In situations with sudden acute exposures, the cause-effect relationship for acute effects may be apparent. Epidemiologists can also use the Cohort studies to investigate late or chronic effects (Bonita et al., 2006). For example, measuring effects over a long period is the catastrophic poisoning of residents around pesticide factory in Bhopal, India, in 1984 (Lapierre ; Moro., 2002).
As it is known in the case of cohort studies, they usually start with exposed and unexposed people of disease. The measurement difficulty or ability to find or reach existing data on individual exposures mostly determines the usefulness of conducting cohort studies. Epidemiologists face a problem when using cohort study to study a rare disease in the exposed group and unexposed group; there may also be problems in obtaining a large enough study group (Bonita et al., 2006).
Cohort study costs could be minimized by using routine sources information about mortality or morbidity which could be obtained from ecological studies, Such as disease registers or national registers of deaths as part of the follow-up. One example is the Nurses’ Health Study. It was a large cohort study that been developed to make it less expensive to run. In 1976, 121700 married female nurses aged 30–55 years completed the initial of the questionnaire of the Nurses’ Health Survey. For each two years period, self-administered questionnaires were sent to these nurses, who supplied information on their health behaviors and medical histories. The objective of the initial cohort study was to evaluate the health effects of oral contraceptive use. Investigators tested their methods on subgroups of the larger cohort and obtained information on disease outcomes from routine data sources (Colditz et al., 1986).
In addition to studying the relationship between oral contraceptive usage and the ovarian and breast cancer risk, they were also able to evaluate other diseases in this cohort such as heart disease and stroke, also, the relationship between smoking and the risk of stroke. Although stroke is a relatively common cause of death, it is a rare occurrence in younger women, and so a large cohort is needed (Bonita et al., 2006).

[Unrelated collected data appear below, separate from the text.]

import Mathlib.Geometry.Manifold.Algebra.Monoid
import Literature.Analysis.FunctionSpaces.HolderSpaceManifold
import HarnessLib

/-!
# Members of `C^{k,r}_𝔄(M, F)` are `C^k` on the manifold (Hölder spaces, part 14)

Topic `Literature/Analysis/FunctionSpaces`. A function `u : M → F` all of whose chart pieces
`𝔄.piece u i = 𝟙_{target_i} · (ρ_i u) ∘ chart_i⁻¹` are of class `C^k` on the model space (in
particular every member of `C^{k,r}_𝔄(M, F)`, part 4) is of class `C^k` on `M`
(`HolderManifoldFunction.contMDiff`): each `ρ_i u` is `C^k` — on the chart source it is the piece
read through the (smooth) chart, off the support of `ρ_i` it vanishes — and `u = ∑ i ρ_i u`.
This lets the geometric operators of the tree (`g.hessian`, `g.dalembertian`, `mvfderiv`), whose
chart formulas are stated for `C^k` functions on `M`, be applied to members. Everything is proved;
no named facts. Brick (1d-ii-b₀) of the census of
`Literature.Geometry.Riemannian.gurskyViaclovsky_pathOpen_weighted_four`.

## References

* D. Joyce, *Riemannian Holonomy Groups and Calibrated Geometry* (2007), §1.2. [Joyce2007]
-/

noncomputable section

open Set Filter Topology Function
open scoped NNReal Manifold ContDiff

namespace Literature.Analysis.FunctionSpaces

namespace HolderChartData

variable {ι : Type*} {E : Type*} [NormedAddCommGroup E] [NormedSpace ℝ E]
  {M : Type*} [TopologicalSpace M] [ChartedSpace E M] [IsManifold 𝓘(ℝ, E) ∞ M]
  (𝔄 : HolderChartData ι E M) {F : Type*} [NormedAddCommGroup F] [NormedSpace ℝ F] {k : ℕ}

/-- **`ρ_i • u` is `C^k` on `M` when the `i`-th piece is `C^k` on the model space**: on the chart
source it is `piece_i ∘ chart_i`, off `tsupport ρ_i` it vanishes. [folklore] -/
theorem contMDiff_rho_smul {u : M → F} (i : ι) (hp : ContDiff ℝ k (𝔄.piece u i)) :
    ContMDiff 𝓘(ℝ, E) 𝓘(ℝ, F) k fun x => 𝔄.ρ i x • u x := by
  intro x
  by_cases hx : x ∈ (𝔄.chart i).source
  · -- near `x` the function is the piece read through the chart
    have hev : (fun x => 𝔄.ρ i x • u x) =ᶠ[𝓝 x] fun x => 𝔄.piece u i (𝔄.chart i x) := by
      filter_upwards [(𝔄.chart i).open_source.mem_nhds hx] with z hz
      exact 𝔄.smul_apply_eq_piece u hz
    refine ContMDiffAt.congr_of_eventuallyEq ?_ hev
    have hchart : ContMDiffAt 𝓘(ℝ, E) 𝓘(ℝ, E) k (𝔄.chart i) x :=
      ((contMDiffOn_chart (n := ∞) (x := 𝔄.center i)).of_le
        (WithTop.coe_le_coe.mpr le_top)).contMDiffAt ((𝔄.chart i).open_source.mem_nhds hx)
    exact hp.comp_contMDiffAt hchart
  · -- off the support of `ρ_i` the function vanishes near `x`
    have hx' : x ∉ tsupport (𝔄.ρ i) := fun h => hx (𝔄.isSubordinate i h)
    have hev : (fun x => 𝔄.ρ i x • u x) =ᶠ[𝓝 x] fun _ => (0 : F) := by
      filter_upwards [notMem_tsupport_iff_eventuallyEq.1 hx'] with z hz
      simp [hz]
    exact (contMDiffAt_const (c := (0 : F))).congr_of_eventuallyEq hev

/-- **A function with `C^k` chart pieces is `C^k` on `M`** (`u = ∑ i ρ_i u`). [folklore] -/
theorem contMDiff_of_contDiff_piece [Fintype ι] {u : M → F} (hp : ∀ i, ContDiff ℝ k (𝔄.piece u i)) :
    ContMDiff 𝓘(ℝ, E) 𝓘(ℝ, F) k u := by
  have heq : u = fun x => ∑ i, 𝔄.ρ i x • u x := by
    funext x
    exact (𝔄.sum_smul_eq x (u x)).symm
  rw [heq]
  exact contMDiff_finsetSum fun i _ => 𝔄.contMDiff_rho_smul i (hp i)

end HolderChartData

namespace HolderManifoldFunction

variable {ι : Type*} [Fintype ι] {E : Type*} [NormedAddCommGroup E] [NormedSpace ℝ E]
  {M : Type*} [TopologicalSpace M] [ChartedSpace E M] [IsManifold 𝓘(ℝ, E) ∞ M]
  {𝔄 : HolderChartData ι E M} {F : Type*} [NormedAddCommGroup F] [NormedSpace ℝ F] {k : ℕ}
  {r : ℝ≥0}

/-- **Members of `C^{k,r}_𝔄(M, F)` are `C^k` on `M`.** [folklore] -/
theorem contMDiff (u : HolderManifoldFunction 𝔄 F k r) : ContMDiff 𝓘(ℝ, E) 𝓘(ℝ, F) k u :=
  𝔄.contMDiff_of_contDiff_piece fun i => (u.memContDiffHolder_piece i).1

/-- Members of `C^{k,r}_𝔄(M, F)` are continuous. [folklore] -/
theorem continuous (u : HolderManifoldFunction 𝔄 F k r) : Continuous (u : M → F) :=
  u.contMDiff.continuous

/-- **The chart representative of a member is `C^k` on the chart target.** [folklore] -/
theorem contDiffOn_comp_symm (u : HolderManifoldFunction 𝔄 F k r) (i : ι) :
    ContDiffOn ℝ k (u ∘ (𝔄.chart i).symm) (𝔄.chart i).target := by
  rw [← contMDiffOn_iff_contDiffOn]
  exact u.contMDiff.comp_contMDiffOn
    ((contMDiffOn_chart_symm (n := ∞) (x := 𝔄.center i)).of_le (WithTop.coe_le_coe.mpr le_top))

end HolderManifoldFunction

end Literature.Analysis.FunctionSpaces

end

it is possible to study a large variety of outcomes because cohort studies take healthy people as their starting point. The Swedish twin registry is an excellent example of the type of data source that can be used to answer many epidemiological questions (Lichtenstein et al., 2002).

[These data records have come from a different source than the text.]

/-! PORT of `HodgeCM/Model/ArchKTypeOfDefinite.lean` (HodgeCMPerL run 82) — part 2: continuation of `Summits.HodgeConjecture.HodgeCM.Model.ArchKTypeOfDefinite_1` (split at a top-level declaration boundary by port_pkg.py; scope re-opened below; declarations unchanged). -/

-- port_pkg: scope re-opened for this part (file-level context, then the namespace/section stack open at the cut)
set_option autoImplicit false
noncomputable section
open NumberField NumberField.InfinitePlace NumberField.mixedEmbedding IsDedekindDomain
open scoped Matrix TensorProduct Classical SchwartzMap
open MvPolynomial
open Literature.AlgebraicGeometry.HodgeTheory
open Literature.NumberTheory.Automorphic Literature.NumberTheory.Automorphic.UnitaryGroup Literature.NumberTheory.Weil1964
open Literature.RepresentationTheory.KonnoKonno2007 Literature.RepresentationTheory.KonnoKonno2007.RealDualPair
open Literature.NumberTheory.GelbartRogawski1991 Literature.NumberTheory.GelbartRogawski1991.UnitaryDualPair
open Literature.RepresentationTheory (atPlace)
open Literature.Analysis.SegalBargmann
open HodgeCM.Adelic HodgeCM.PerL34 HodgeCM.Model.HypCensus HodgeCM.Model.SupplyInstance HodgeCM.Model.ArchSideTerm
namespace HodgeCM.Model
section HarchPin
variable {L : CMField} {ι₁ : L →+* ℂ} (V : HermSpace3 L ι₁) (S : StubTree.SeesawDatum L)
variable
  (hGR : (cmSplittingDatum (L : Type) finProdFinEquiv (frameD V) (frameD_real V) (frameD_ne V) (dW S) (dW_real S) (dW_ne S)).CompatibleSplitting)
  (hGR₀ : (cmSplittingDatum (L : Type) (e₁) (frameD V) (frameD_real V) (frameD_ne V) (lineVec (L : Type) (dW S 0))
    (fun _ => dW_real S 0) (fun _ => dW_ne S 0)).CompatibleSplitting)
  (hGR₁ : (cmSplittingDatum (L : Type) (e₁) (frameD V) (frameD_real V) (frameD_ne V) (lineVec (L : Type) (dW S 1))
    (fun _ => dW_real S 1) (fun _ => dW_ne S 1)).CompatibleSplitting)
  (hGR₂ : (cmSplittingDatum (L : Type) (e₁) (frameD V) (frameD_real V) (frameD_ne V) (lineVec (L : Type) (dW' S 0))
    (fun _ => dW'_real S 0) (fun _ => dW'_ne S 0)).CompatibleSplitting)
  (hGR₃ : (cmSplittingDatum (L : Type) (e₁) (frameD V) (frameD_real V) (frameD_ne V) (lineVec (L : Type) (dW' S 1))
    (fun _ => dW'_real S 1) (fun _ => dW'_ne S 1)).CompatibleSplitting)
  (η : CMAdelic (L : Type) (frameD V) × CMAdelic (L : Type) (dW S) →* ℂˣ)
  (hV : IsAnisotropic L V.Hm)
variable {S' : Type} [Fintype S'] [DecidableEq S']
  (eR : PosIdx (cmXW (L : Type) (frameD V) (lineVec (L : Type) (dW S 0)) (fun _ => dW_real S 0) ι₁ (HypCensus.cmPlace (L : Type) ι₁)) ≃ Unit)
  (eS : NegIdx (cmXW (L : Type) (frameD V) (lineVec (L : Type) (dW S 0)) (fun _ => dW_real S 0) ι₁ (HypCensus.cmPlace (L : Type) ι₁)) ≃ S')
/-- **(c5) FOR LINE 0 FROM THE DEFINITE TYPE OF THE LINE SCALAR.**  If at every real place `b ≠ v₁` the line-0 scalar `c₀ = η₀·χ₀` kills the
vacuum exponent of the pair `(diag frameD V, ⟨a₀⟩)` there (`c₀((archSingle (w b) u)) · det(u)^{a b} = 1`, with `a` the exponent function of
`exists_defExponent_blockFamilyOfAt`, supplied as the hypothesis `hω`), then every archimedean `aa ∈ U(V.Hm)(L ⊗ ℝ)` with trivial
`w(ι₁)`-component fixes every `φ_N(Φarch ℓ)` under `lineRepD … 0` — LITERALLY the `harch` input of the row-12 term (#CA13–#CA19) for line 0. -/
theorem harch_zero_of_defType (x₀ : Fin 3 → ↥(maximalRealSubfield L)) (N : ℕ)
    (a : {v : InfinitePlace ↥(maximalRealSubfield L) // v.IsReal} → ℤ)
    (hω : ∀ b : {v : InfinitePlace ↥(maximalRealSubfield L) // v.IsReal}, b ≠ HypCensus.cmPlace (L : Type) ι₁ →
      ∀ (u : UnitaryGroup.archLocal (L : Type) 3 (Matrix.diagonal (frameD V)) (cmPlaceOver (L : Type) b)) (ℓ : Module.Dual ℂ (Fin 2 → ℂ)),
        cmArchWeilRep (L : Type) e₁ (frameD V) (frameD_real V) (frameD_ne V) (lineVec (L : Type) (dW S 0)) (fun _ => dW_real S 0)
            (fun _ => dW_ne S 0) hGR₀
            (UnitaryGroup.archSingle (↥(maximalRealSubfield L)) L (IsCMField.complexConj L) 3 (Matrix.diagonal (frameD V))
              (IsCMField.complexConj_ne_one L) (NumberField.complexConj_smul_infinitePlace (L : Type)) (cmPlaceOver (L : Type) b) u, 1)
            (blockFamilyOfAt (L : Type) e₁ (frameD V) (frameD_real V) (frameD_ne V) (lineVec (L : Type) (dW S 0)) (fun _ => dW_real S 0)
              (fun _ => dW_ne S 0) ι₁ (blockPosEquiv V) (blockNegEquiv V) eR eS (degOnePDual S') (binvPi 1) ℓ) =
          (((u : UnitaryGroup.archLocal (L : Type) 3 (Matrix.diagonal (frameD V)) (cmPlaceOver (L : Type) b)) : GL (Fin 3) ℂ) :
              Matrix (Fin 3) (Fin 3) ℂ).det ^ a b •
            blockFamilyOfAt (L : Type) e₁ (frameD V) (frameD_real V) (frameD_ne V) (lineVec (L : Type) (dW S 0)) (fun _ => dW_real S 0)
              (fun _ => dW_ne S 0) ι₁ (blockPosEquiv V) (blockNegEquiv V) eR eS (degOnePDual S') (binvPi 1) ℓ)
    (hdef : ∀ b : {v : InfinitePlace ↥(maximalRealSubfield L) // v.IsReal}, b ≠ HypCensus.cmPlace (L : Type) ι₁ →
      ∀ u : UnitaryGroup.archLocal (L : Type) 3 (Matrix.diagonal (frameD V)) (cmPlaceOver (L : Type) b),
        ((archScalar_zero V S hGR hGR₀ hGR₁ η
            (UnitaryGroup.archSingle (↥(maximalRealSubfield L)) L (IsCMField.complexConj L) 3 (Matrix.diagonal (frameD V))
              (IsCMField.complexConj_ne_one L) (NumberField.complexConj_smul_infinitePlace (L : Type)) (cmPlaceOver (L : Type) b) u) : ℂˣ) : ℂ) *
          (((u : UnitaryGroup.archLocal (L : Type) 3 (Matrix.diagonal (frameD V)) (cmPlaceOver (L : Type) b)) : GL (Fin 3) ℂ) :
              Matrix (Fin 3) (Fin 3) ℂ).det ^ a b = 1) :
    ∀ aa : UnitaryGroup.arch (↥(maximalRealSubfield L)) L (IsCMField.complexConj L) 3 V.Hm,
      UnitaryGroup.archAt (↥(maximalRealSubfield L)) L (IsCMField.complexConj L) 3 V.Hm (UnitaryGroup.cmPlace (L : Type) ι₁)
          (NumberField.complexConj_smul_infinitePlace (L : Type) _) (IsCMField.complexConj_ne_one (L : Type)) aa = 1 →
      ∀ ℓ : Module.Dual ℂ (Fin 2 → ℂ),
        lineRepD V S hGR hGR₀ hGR₁ hGR₂ hGR₃ η 0
            (HodgeCM.Adelic.regimeEquiv L V.Hm hV
              (UnitaryGroup.archToAdelic (↥(maximalRealSubfield L)) L (IsCMField.complexConj L) 3 V.Hm aa), 1)
            (testFun (↥(maximalRealSubfield L)) (Fin 3)
              (blockFamilyOfAt (L : Type) e₁ (frameD V) (frameD_real V) (frameD_ne V) (lineVec (L : Type) (dW S 0)) (fun _ => dW_real S 0)
                (fun _ => dW_ne S 0) ι₁ (blockPosEquiv V) (blockNegEquiv V) eR eS (degOnePDual S') (binvPi 1) ℓ) x₀ N) =
          testFun (↥(maximalRealSubfield L)) (Fin 3)
            (blockFamilyOfAt (L : Type) e₁ (frameD V) (frameD_real V) (frameD_ne V) (lineVec (L : Type) (dW S 0)) (fun _ => dW_real S 0)
              (fun _ => dW_ne S 0) ι₁ (blockPosEquiv V) (blockNegEquiv V) eR eS (degOnePDual S') (binvPi 1) ℓ) x₀ N := by
  intro aa haa ℓ
  rw [apply_testFun_of_eq_adelicTensorEnd (lineRepD_zero_regime_archToAdelic V S hGR hGR₀ hGR₁ hGR₂ hGR₃ η hV aa) _ x₀ N,
    LinearMap.smul_apply]
  congr 1
  have h := smul_apply_eq_self_of_places (L : Type) (Matrix.diagonal (frameD V))
    ((cmArchWeilRep (L : Type) e₁ (frameD V) (frameD_real V) (frameD_ne V) (lineVec (L : Type) (dW S 0)) (fun _ => dW_real S 0)
      (fun _ => dW_ne S 0) hGR₀).comp (MonoidHom.inl _ _))
    (archScalar_zero V S hGR hGR₀ hGR₁ η)
    (blockFamilyOfAt (L : Type) e₁ (frameD V) (frameD_real V) (frameD_ne V) (lineVec (L : Type) (dW S 0)) (fun _ => dW_real S 0)
      (fun _ => dW_ne S 0) ι₁ (blockPosEquiv V) (blockNegEquiv V) eR eS (degOnePDual S') (binvPi 1) ℓ)
    (UnitaryGroup.cmPlace (L : Type) ι₁) (fun b hb u => by
      rw [MonoidHom.comp_apply, MonoidHom.inl_apply, hω b (ne_cmPlace_of_cmPlaceOver_ne hb) u ℓ, smul_smul,
        hdef b (ne_cmPlace_of_cmPlaceOver_ne hb) u, one_smul])
    (archFrameCongr (L : Type) V.Hm (frameG V) (frameD V) (frame_congr V) aa) (archAt_archFrameCongr_eq_one V haa)
  rw [MonoidHom.comp_apply, MonoidHom.inl_apply] at h
  exact h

Historical cohort studies:
Costs can occasionally be reduced by using a historical cohort which is identified by records of previous exposure. The reson why it is called a historical cohort study because all the exposure and effect (disease) data have been collected before the actual study begins. For example, records of military personnel exposure to radioactive fall-out at nuclear bomb testing sites have been used to examine the possible causal role of fall-out in the development of cancer over the past 30 years (). This sort of design is relatively common for studies of cancer-related to occupational exposures.
Nested case-control studies:
The nested case-control design makes cohort studies less expensive. The cases and controls are both chosen from a defined cohort, for which some information on exposures and risk factors is already available (Figure 3.7). Additional information on new cases and controls, particularly selected for the study, is collected and analyzed. This design is particularly useful when measurement of exposure is expensive. An example of a nested case-control study is shown in Box 3.5.